Understanding and Befriending Our Shame

long haired individual with their face turn away from the camera, looking away

Photo by Andrew Neel on Unsplash

Shame is a compelling emotion, often residing at the core of our deepest fears and coloring many core beliefs we internalize early in life. Dr. Brene Brown, a renowned researcher focusing on shame, defines shame as “the intensely painful feeling or experience of believing that we are flawed and therefore unworthy of love and belonging.” The experience of shame is all-encompassing and takes over before we even have a chance to notice what is happening. Dr. Brown also states that “shame corrodes the very part of us that believes we are capable of change.” It reverts us to a version of ourselves that often feels helpless and small, believing in our own stories about our self-worth and abilities in life.
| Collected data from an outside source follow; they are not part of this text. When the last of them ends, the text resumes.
/-
Copyright (c) 2026 the pub-hodgecm-mathlib formalisation cell (harness21).  Prover seat hodgecm-mathlib-LH4-p08 (g3), req620 Track A «(D-RAM) FOUR-FRAME» squad
(heir LEAD F0P3a-plan lineage; dealer LH4-plan (g11) WORD #26 (2); MS ROAD A, Stage B₂ brick B56₂-MULT INPUT, FILE G2-C1: the type-2 polarisation classes of the ROOT-GLUED
(`ρ = 0`) frame — explicit one-parameter family, structure, stabiliser-relatedness).  2026-09-04.
-/
import Summits.HodgeConjecture.HodgeConjecture.Theorems.F0P3cDyRamDiagonalGluedTubeCriterionTypeTwoZero   -- ★ p856303 (LH4-p09 (g2)): the `ρ = 0` frame is type-2 polarisable; brings ★ p856270 `isIntMatrix_smul_inv_fin_three`, ★ p855737 `formCongr_hnf_diagonal`, `det_coe_hnf`, `det_formCongr_diagonal`, `single_two_mem_latt_hnf_iff`, `isIntMatrix_of_fin_three`
import Summits.HodgeConjecture.HodgeConjecture.Theorems.F0P3cDyRamDiagonalGluedRhoZero                     -- ★ p856296 (F0P3-p01 (g31)): `mem_latticeStabilizer_latt_rhoZero_iff`; brings ★ `ne_zero_and_v_lt_one_of_v_eq_exp`, ★ `v_pow_eq_exp_neg`
import HarnessLib

/-!
# Crux `H413`, MS ROAD A, STAGE B₂ brick B56₂-MULT, FILE G2-C1: «POLARISATION CLASSES OF THE ROOT-GLUED TYPE-2 FRAME (`ρ = 0`) — FAMILY, STRUCTURE, RELATEDNESS»

Cell `hodgecm-mathlib` (D-0151), FLOOR 0, crux item H413 = `stmt-HodgeConjecture-24833`; lane `--supports stmt-HodgeConjecture-24833 --as helper` (count-neutral).  THEOREMS ONLY.
The type-2 multiplicity `polarisationCount σ ϖ 2 M = #(Δ₂(M) ∕ S_F(M))` (★ StrataDefs ED. 3; LH4-p09 (g2) flag 2026-09-04T00:42:58Z, LH4-p10 (g2) 00:58:37Z, dealer WORD #21∕#26, LEAD (R-21))
on the ROOT-GLUED stratum `G₁(1, s)`: `M = latt V`, `V = (1 0 0; 0 1 0; y″ ζ ϖ^{1+s})`, `|ζ| = 1`, `|y″| = |ϖ|^s`, `s` even `≥ 2` (★ p856303: ALWAYS polarisable).  LH4-p09 (g2)'s table
∕ F0P3-p01 (g31)'s socket₂ binder `hmult`: `n₂ = q − 1` here.  THIS FILE (the `ρ = 0` companion of ★ G2-A1∕A2 `…GluedPolarisation{Structure,Classes}TypeTwo`):
* §1 `isVertexLattice_two_latt_glued_zero_explicit` — the ONE-PARAMETER FAMILY `D(α) = (Ny″·P·(αNζP − 1), α⁻¹ − PNζ, P)` (`P = π₀^{−s∕2}`, `α` any fixed unit; `α = 1` is ★ p856303's
  form): Gram entries `G₀₀ = α·Ny″NζP²`, `G₀₁ = σ(y″)Pζ`, `G₁₀ = σ(ζ)Py″`, `G₁₁ = α⁻¹` (rank one exactly), the rest in `𝔭`, `|det G| = |ϖ|²`.
* §2 (P1₀) STRUCTURE of an arbitrary polarisation `D`: `|D₂| = |ϖ|^{−s}` (dual-lattice bound + `G₁₂` integral + PARITY), the Gram units `G₀₀ = D₀ + Ny″D₂`, `G₁₁ = D₁ + NζD₂`
  (the `(2,2)` cofactor `G₀₀G₁₁ − N(G₀₁)` lies in `𝔭` while `N(G₀₁) = Ny″NζD₂²` is a unit), `|D₀| = 1`, `|D₁| = |ϖ|^{−s}`.
* §3 (P2₀)∕(P3₀) RELATEDNESS through the invariant `r(D) := G₀₀∕D₂` (fixed, `|r(D)| = |ϖ|^s`): **`exists_stabiliser_iff_v_ratio_sub_le_zero`** —
  `(∃ u ∈ S_F(latt V), ∀ i, D′ i = D i·u i) ↔ |r(D) − r(D′)| ≤ |ϖ|^{s+1}` (★ p856296's stabiliser criterion `|u₂−u₁| ≤ |ϖ|^{1+s} ∧ |u₂−u₀| ≤ |ϖ|`).
  So the classes are `r(D) mod U_F(1)`: `q − 1` of them — the COUNT is FILE G2-C2 (`…GluedZeroPolarisationCountTypeTwo`).
HONEST LABEL.  Count-neutral; the census laws stay PROVER TARGETS until the MS assembly lands; `HC_CM` is proved only modulo the 7 printed citations (2 remaining named inputs:
hLiu418 = `stmt-HodgeConjecture-24832`, h413 = `stmt-HodgeConjecture-24833`) until rung 0 closes.

## References
* [Jacobowitz1962] R. Jacobowitz, *Hermitian forms over local fields*, Amer. J. Math. 84 (1962), §7 (modular lattices, Gram matrices, dual bases).
* [Kottwitz1986BaseChangeUnits] R. Kottwitz, *Base change for unit elements of Hecke algebras*, Compositio Math. 60 (1986), §1 pp. 240–241 (fixed-lattice counting, torus stabilisers).
* [Serre1979] J.-P. Serre, *Local Fields*, GTM 67 (1979), Ch. I §6 Prop. 18 (totally ramified quadratic extensions: fixed elements have even valuation).
-/

set_option autoImplicit false

noncomputable section

namespace Summit.HodgeConjecture.HodgeConjecture.Cruxes.H413.F0P3cDyRamDiagonalGluedZeroPolarisationClassesTypeTwo

open Matrix
open Literature.NumberTheory.Automorphic Literature.NumberTheory.Automorphic.HermitianLattice Literature.NumberTheory.Automorphic.UnitaryGroup
open Literature.NumberTheory.Automorphic.UnitaryLatticeTree
open Summit.HodgeConjecture.HodgeConjecture.Cruxes.H413.F0P3cDyRamDiagonalTorusDefs
open Summit.HodgeConjecture.HodgeConjecture.Cruxes.H413.F0P3cDyRamDiagonalStableLatticeHNF
open Summit.HodgeConjecture.HodgeConjecture.Cruxes.H413.F0P3cDyRamDiagonalGluedTubeCriterion
open Summit.HodgeConjecture.HodgeConjecture.Cruxes.H413.F0P3cDyRamDiagonalGluedTubeCriterionTypeTwo
open Summit.HodgeConjecture.HodgeConjecture.Cruxes.H413.F0P3cDyRamDiagonalGluedStabiliserIndex
open Summit.HodgeConjecture.HodgeConjecture.Cruxes.H413.F0P3cDyRamDiagonalGluedRhoZero
open scoped Valued WithZero Matrix MatrixGroups

variable {K : Type*} [Field K] [Valued K ℤᵐ⁰]

/-! ## §1  The one-parameter family of explicit forms -/

/-- **THE FAMILY `D(α)`**: for every fixed unit `α`, the fixed diagonal form `D(α) = (Ny″·P·(α·Nζ·P − 1), α⁻¹ − P·Nζ, P)` (`P = π₀^{−s∕2}`, `π₀ = ϖσϖ`, `Nζ = ζσζ`, `Ny″ = y″σy″`) polarises
`latt (1 0 0; 0 1 0; y″ ζ ϖ^{1+s})` at type 2: `G₀₀ = α·Ny″NζP²`, `G₀₁ = σ(y″)Pζ`, `G₁₀ = σ(ζ)Py″`, `G₁₁ = α⁻¹` (so `G₀₀G₁₁ = G₀₁G₁₀`), the rest in `𝔭`, `|det G| = |ϖ|²`
(★ p856303 is `α = 1`; proof adapted from it). [cite: Jacobowitz1962, §7] [cite: Kottwitz1986BaseChangeUnits, §1 pp. 240–241] -/
theorem isVertexLattice_two_latt_glued_zero_explicit {σ : K →+* K} (hσ : ∀ a, σ (σ a) = a) (hvσ : ∀ a, Valued.v (σ a) = Valued.v a)
    {ϖ : K} (hϖ0 : ϖ ≠ 0) (hϖ1 : Valued.v ϖ < 1) (s : ℕ) (hs2 : 2 ∣ s) (hs : 1 ≤ s) {ζ y'' : K} (hζ : Valued.v ζ = 1) (hy'' : Valued.v y'' = Valued.v ϖ ^ s)
    (V : GL (Fin 3) K) (hV : (V : Matrix (Fin 3) (Fin 3) K) = !![1, 0, 0; 0, 1, 0; y'', ζ, ϖ ^ (1 + s)])
    {α : K} (hσα : σ α = α) (hvα : Valued.v α = 1) {P D₁ D₀ : K} (hP : P = ((ϖ * σ ϖ) ^ (s / 2))⁻¹)
    (hD₁ : D₁ = α⁻¹ - P * (ζ * σ ζ)) (hD₀ : D₀ = σ y'' * y'' * P * (α * (ζ * σ ζ) * P - 1)) :
    (∀ i, σ ((![D₀, D₁, P] : Fin 3 → K) i) = (![D₀, D₁, P] : Fin 3 → K) i ∧ (![D₀, D₁, P] : Fin 3 → K) i ≠ 0) ∧
      IsVertexLattice σ ϖ (Matrix.diagonal ![D₀, D₁, P]) 2 (latt (V : Matrix (Fin 3) (Fin 3) K)) := by
  -- adapted from ★ p856303 `isTypeTwoPolarisable_latt_hnf_glued_zero` (LH4-p09 (g2)), with the extra unit parameter `α`
  obtain ⟨t, rfl⟩ := hs2
  have ht : 1 ≤ t := by omega
  rw [show 2 * t / 2 = t by omega] at hP
  have hvϖ : 0 < Valued.v ϖ := (Valuation.pos_iff _).2 hϖ0
  have hϖ1' : Valued.v ϖ ≤ 1 := hϖ1.le
  have hpowle : ∀ n : ℕ, Valued.v ϖ ^ n ≤ 1 := fun n => pow_le_one₀ zero_le hϖ1'
  have hα0 : α ≠ 0 := fun h => by rw [h, map_zero] at hvα; exact zero_ne_one hvα
  have hvαi : Valued.v α⁻¹ = 1 := by rw [map_inv₀, hvα, inv_one]
  set Nζ : K := ζ * σ ζ with hNζ
  have hvNζ : Valued.v Nζ = 1 := by rw [hNζ, map_mul, hvσ, hζ, one_mul]
  have hσNζ : σ Nζ = Nζ := by rw [hNζ, map_mul, hσ, mul_comm]
  set π₀ : K := ϖ * σ ϖ with hπ₀
  have hσπ₀ : σ π₀ = π₀ := by rw [hπ₀, map_mul, hσ, mul_comm]
  have hvπ₀ : Valued.v π₀ = Valued.v ϖ ^ 2 := by rw [hπ₀, map_mul, hvσ, sq]
  have hσϖ0 : σ ϖ ≠ 0 := fun h => hϖ0 (by rw [← hσ ϖ, h, map_zero])
  have hπ₀0 : π₀ ≠ 0 := mul_ne_zero hϖ0 hσϖ0
  set E2 : ℤᵐ⁰ := Valued.v ϖ ^ (2 * t) with hE2
  have hE20 : E2 ≠ 0 := pow_ne_zero _ hvϖ.ne'
  have hE21 : E2 < 1 := by rw [hE2]; exact pow_lt_one₀ zero_le hϖ1 (by omega)
  have hvP : Valued.v P = E2⁻¹ := by rw [hP, map_inv₀, map_pow, hvπ₀, ← pow_mul, hE2]
  have hP0 : P ≠ 0 := by rw [hP]; exact inv_ne_zero (pow_ne_zero _ hπ₀0)
  have hσP : σ P = P := by rw [hP, map_inv₀, map_pow, hσπ₀]
  have hvPN : Valued.v (P * Nζ) = E2⁻¹ := by rw [map_mul, hvP, hvNζ, mul_one]
  have h1lt : Valued.v (α⁻¹ : K) < Valued.v (P * Nζ) := by rw [hvαi, hvPN]; exact one_lt_inv_iff₀.2 ⟨(zero_lt_iff.2 hE20), hE21⟩
  have h1lt' : Valued.v (1 : K) < Valued.v (α * Nζ * P) := by
    rw [map_one, map_mul, map_mul, hvα, hvNζ, one_mul, one_mul, hvP]; exact one_lt_inv_iff₀.2 ⟨(zero_lt_iff.2 hE20), hE21⟩
  have hvϖc : Valued.v (ϖ ^ (1 + 2 * t)) = E2 * Valued.v ϖ := by rw [map_pow, add_comm, pow_succ]
  have hPc : E2⁻¹ * (E2 * Valued.v ϖ) = Valued.v ϖ := by rw [← mul_assoc, inv_mul_cancel₀ hE20, one_mul]
  have hvNy : Valued.v (σ y'' * y'') = E2 * E2 := by rw [map_mul, hvσ, hy'', hE2]
  -- the form
  have hvD₁ : Valued.v D₁ = E2⁻¹ := by
    rw [hD₁, sub_eq_add_neg, Valuation.map_add_eq_of_lt_right _ (by rwa [Valuation.map_neg]), Valuation.map_neg, hvPN]
  have hvNP1 : Valued.v (α * Nζ * P - 1) = E2⁻¹ := by
    rw [sub_eq_add_neg, Valuation.map_add_eq_of_lt_left _ (by rwa [Valuation.map_neg]), map_mul, map_mul, hvα, hvNζ, one_mul, one_mul, hvP]
  have hvD₀ : Valued.v D₀ = 1 := by
    rw [hD₀, map_mul, map_mul, hvNy, hvP, hvNP1, mul_assoc, mul_assoc, ← mul_assoc E2 E2⁻¹ E2⁻¹, mul_inv_cancel₀ hE20, one_mul, mul_inv_cancel₀ hE20]
  have hD₁0 : D₁ ≠ 0 := fun h => by rw [h, map_zero] at hvD₁; exact (inv_ne_zero hE20) hvD₁.symm
  have hD₀0 : D₀ ≠ 0 := fun h => by rw [h, map_zero] at hvD₀; exact zero_ne_one hvD₀
  have hσD₁ : σ D₁ = D₁ := by rw [hD₁, map_sub, map_inv₀, hσα, map_mul, hσP, hσNζ]
  have hσD₀ : σ D₀ = D₀ := by rw [hD₀]; simp only [map_mul, map_sub, map_one, hσ, hσP, hσNζ, hσα]; ring
  set D : Fin 3 → K := ![D₀, D₁, P] with hDdef
  have hD0 : D 0 = D₀ := rfl; have hD1 : D 1 = D₁ := rfl; have hD2 : D 2 = P := rfl
  refine ⟨fun i => ?_, ?_⟩
  · fin_cases i; exacts [⟨hσD₀, hD₀0⟩, ⟨hσD₁, hD₁0⟩, ⟨hσP, hP0⟩]
  -- the Gram matrix, entry by entry
  have hG := formCongr_hnf_diagonal σ D 0 y'' ζ 1 (ϖ ^ (1 + 2 * t)) V (by rw [hV])
  rw [hD0, hD1, hD2] at hG
  have e00 : D₀ + σ 0 * D₁ * 0 + σ y'' * P * y'' = α * (σ y'' * y'' * P * (Nζ * P)) := by rw [hD₀, map_zero]; ring
  have e01 : σ 0 * D₁ * 1 + σ y'' * P * ζ = σ y'' * P * ζ := by rw [map_zero]; ring
  have e10 : σ 1 * D₁ * 0 + σ ζ * P * y'' = σ ζ * P * y'' := by ring
  have e11 : σ 1 * D₁ * 1 + σ ζ * P * ζ = α⁻¹ := by rw [map_one, hD₁, hNζ]; ring
  have hvσϖc : Valued.v (σ (ϖ ^ (1 + 2 * t))) = E2 * Valued.v ϖ := by rw [hvσ, hvϖc]
  have h00 : Valued.v (D₀ + σ 0 * D₁ * 0 + σ y'' * P * y'') ≤ 1 := by
    rw [e00]
    simp only [map_mul, hvσ, hy'', hvP, hvNζ, hvα, one_mul]
    rw [mul_assoc E2 E2 E2⁻¹, mul_inv_cancel₀ hE20, mul_one, mul_inv_cancel₀ hE20]
  have h01 : Valued.v (σ 0 * D₁ * 1 + σ y'' * P * ζ) ≤ 1 := by
    rw [e01, map_mul, map_mul, hvσ, hy'', hvP, hζ, mul_one, mul_inv_cancel₀ hE20]
  have h10 : Valued.v (σ 1 * D₁ * 0 + σ ζ * P * y'') ≤ 1 := by
    rw [e10, map_mul, map_mul, hvσ, hζ, hvP, hy'', one_mul, inv_mul_cancel₀ hE20]
  have h11 : Valued.v (σ 1 * D₁ * 1 + σ ζ * P * ζ) ≤ 1 := by rw [e11, hvαi]
  have h02 : Valued.v (σ y'' * P * ϖ ^ (1 + 2 * t)) ≤ Valued.v ϖ := by
    rw [map_mul, map_mul, hvσ, hvP, hvϖc, mul_assoc, hPc, hy'']; exact mul_le_of_le_one_left' (hpowle _)
  have h12 : Valued.v (σ ζ * P * ϖ ^ (1 + 2 * t)) ≤ Valued.v ϖ := by
    rw [map_mul, map_mul, hvσ, hζ, one_mul, hvP, hvϖc, hPc]
  have h20 : Valued.v (σ (ϖ ^ (1 + 2 * t)) * P * y'') ≤ Valued.v ϖ := by
    rw [map_mul, map_mul, hvσϖc, hvP, mul_comm (E2 * Valued.v ϖ) E2⁻¹, hPc, hy'']; exact mul_le_of_le_one_right' (hpowle _)
  have h21 : Valued.v (σ (ϖ ^ (1 + 2 * t)) * P * ζ) ≤ Valued.v ϖ := by
    rw [map_mul, map_mul, hvσϖc, hvP, mul_comm (E2 * Valued.v ϖ) E2⁻¹, hPc, hζ, mul_one]
  have h22 : Valued.v (σ (ϖ ^ (1 + 2 * t)) * P * ϖ ^ (1 + 2 * t)) ≤ Valued.v ϖ := by
    rw [map_mul, map_mul, hvσϖc, hvP, mul_comm (E2 * Valued.v ϖ) E2⁻¹, hPc, map_pow]; exact mul_le_of_le_one_right' (hpowle _)
  have hrk : (D₀ + σ 0 * D₁ * 0 + σ y'' * P * y'') * (σ 1 * D₁ * 1 + σ ζ * P * ζ) = (σ 0 * D₁ * 1 + σ y'' * P * ζ) * (σ 1 * D₁ * 0 + σ ζ * P * y'') := by
    rw [e00, e01, e10, e11, hNζ]; field_simp
  have hGint : IsIntMatrix (formCongr σ V (Matrix.diagonal D)) := by
    rw [hG]
    exact isIntMatrix_of_fin_three h00 h01 (h02.trans hϖ1') h10 h11 (h12.trans hϖ1') (h20.trans hϖ1') (h21.trans hϖ1') (h22.trans hϖ1')
  have hdet : Valued.v (formCongr σ V (Matrix.diagonal D)).det = Valued.v ϖ ^ 2 := by
    rw [det_formCongr_diagonal, det_coe_hnf 0 y'' ζ 1 (ϖ ^ (1 + 2 * t)) V (by rw [hV]), hD0, hD1, hD2, one_mul]
    simp only [map_mul, hvD₀, hvD₁, hvP, hvϖc, hvσϖc, one_mul]
    calc E2 * Valued.v ϖ * (E2⁻¹ * E2⁻¹) * (E2 * Valued.v ϖ) = (E2 * E2⁻¹) * (E2 * E2⁻¹) * (Valued.v ϖ * Valued.v ϖ) := by ac_rfl
      _ = Valued.v ϖ ^ 2 := by rw [mul_inv_cancel₀ hE20, one_mul, one_mul, sq]
  have hdet' := hdet
  rw [hG] at hdet'
  have hinv : IsIntMatrix (ϖ • (formCongr σ V (Matrix.diagonal D))⁻¹) := by
    rw [hG]
    exact isIntMatrix_smul_inv_fin_three hϖ0 hϖ1' hdet' h00 h01 h10 h11 h02 h12 h20 h21 h22 hrk
  exact (isVertexLattice_latt_iff_of_v σ hvσ hϖ0 (Matrix.diagonal D) 2 V).2 ⟨hGint, hinv, hdet⟩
Understanding shame as one emotion

Because shame can feel so overwhelming, our first instinct might be to avoid it. Maybe you react angrily to perceived criticism or rejection, fearing your shame will be revealed. Perhaps you shut down and withdraw yourself from the person bringing out your shame. Whatever the response, these are examples of protective mechanisms that help to shield us from our shame. However, perceiving shame as just one aspect of our emotional experience is helpful. By acknowledging that shame is one emotion, we can begin to get some space from it and observe it with curiosity rather than being consumed by it. Eventually, we can befriend our shame and get to know it better.

Shame-based beliefs

It can help to explore the origins of our shame, recognizing that it was often implanted into us without our consent or knowledge. If you experienced shaming as a child, whether overt or subtle, it may have impacted how you see yourself as an adult. Often, children are shamed at school or home for not “behaving correctly” or for “being bad” and are punished. This often causes us to internalize a feeling of “badness” and develop shame-based beliefs and narratives. Shame-based beliefs might sound like “I” ’m not good enough,” “I can’t do anything right,” or “there is something wrong with me.” These beliefs find their way into our adult lives, often causing us to sabotage our relationships and goals unconsciously.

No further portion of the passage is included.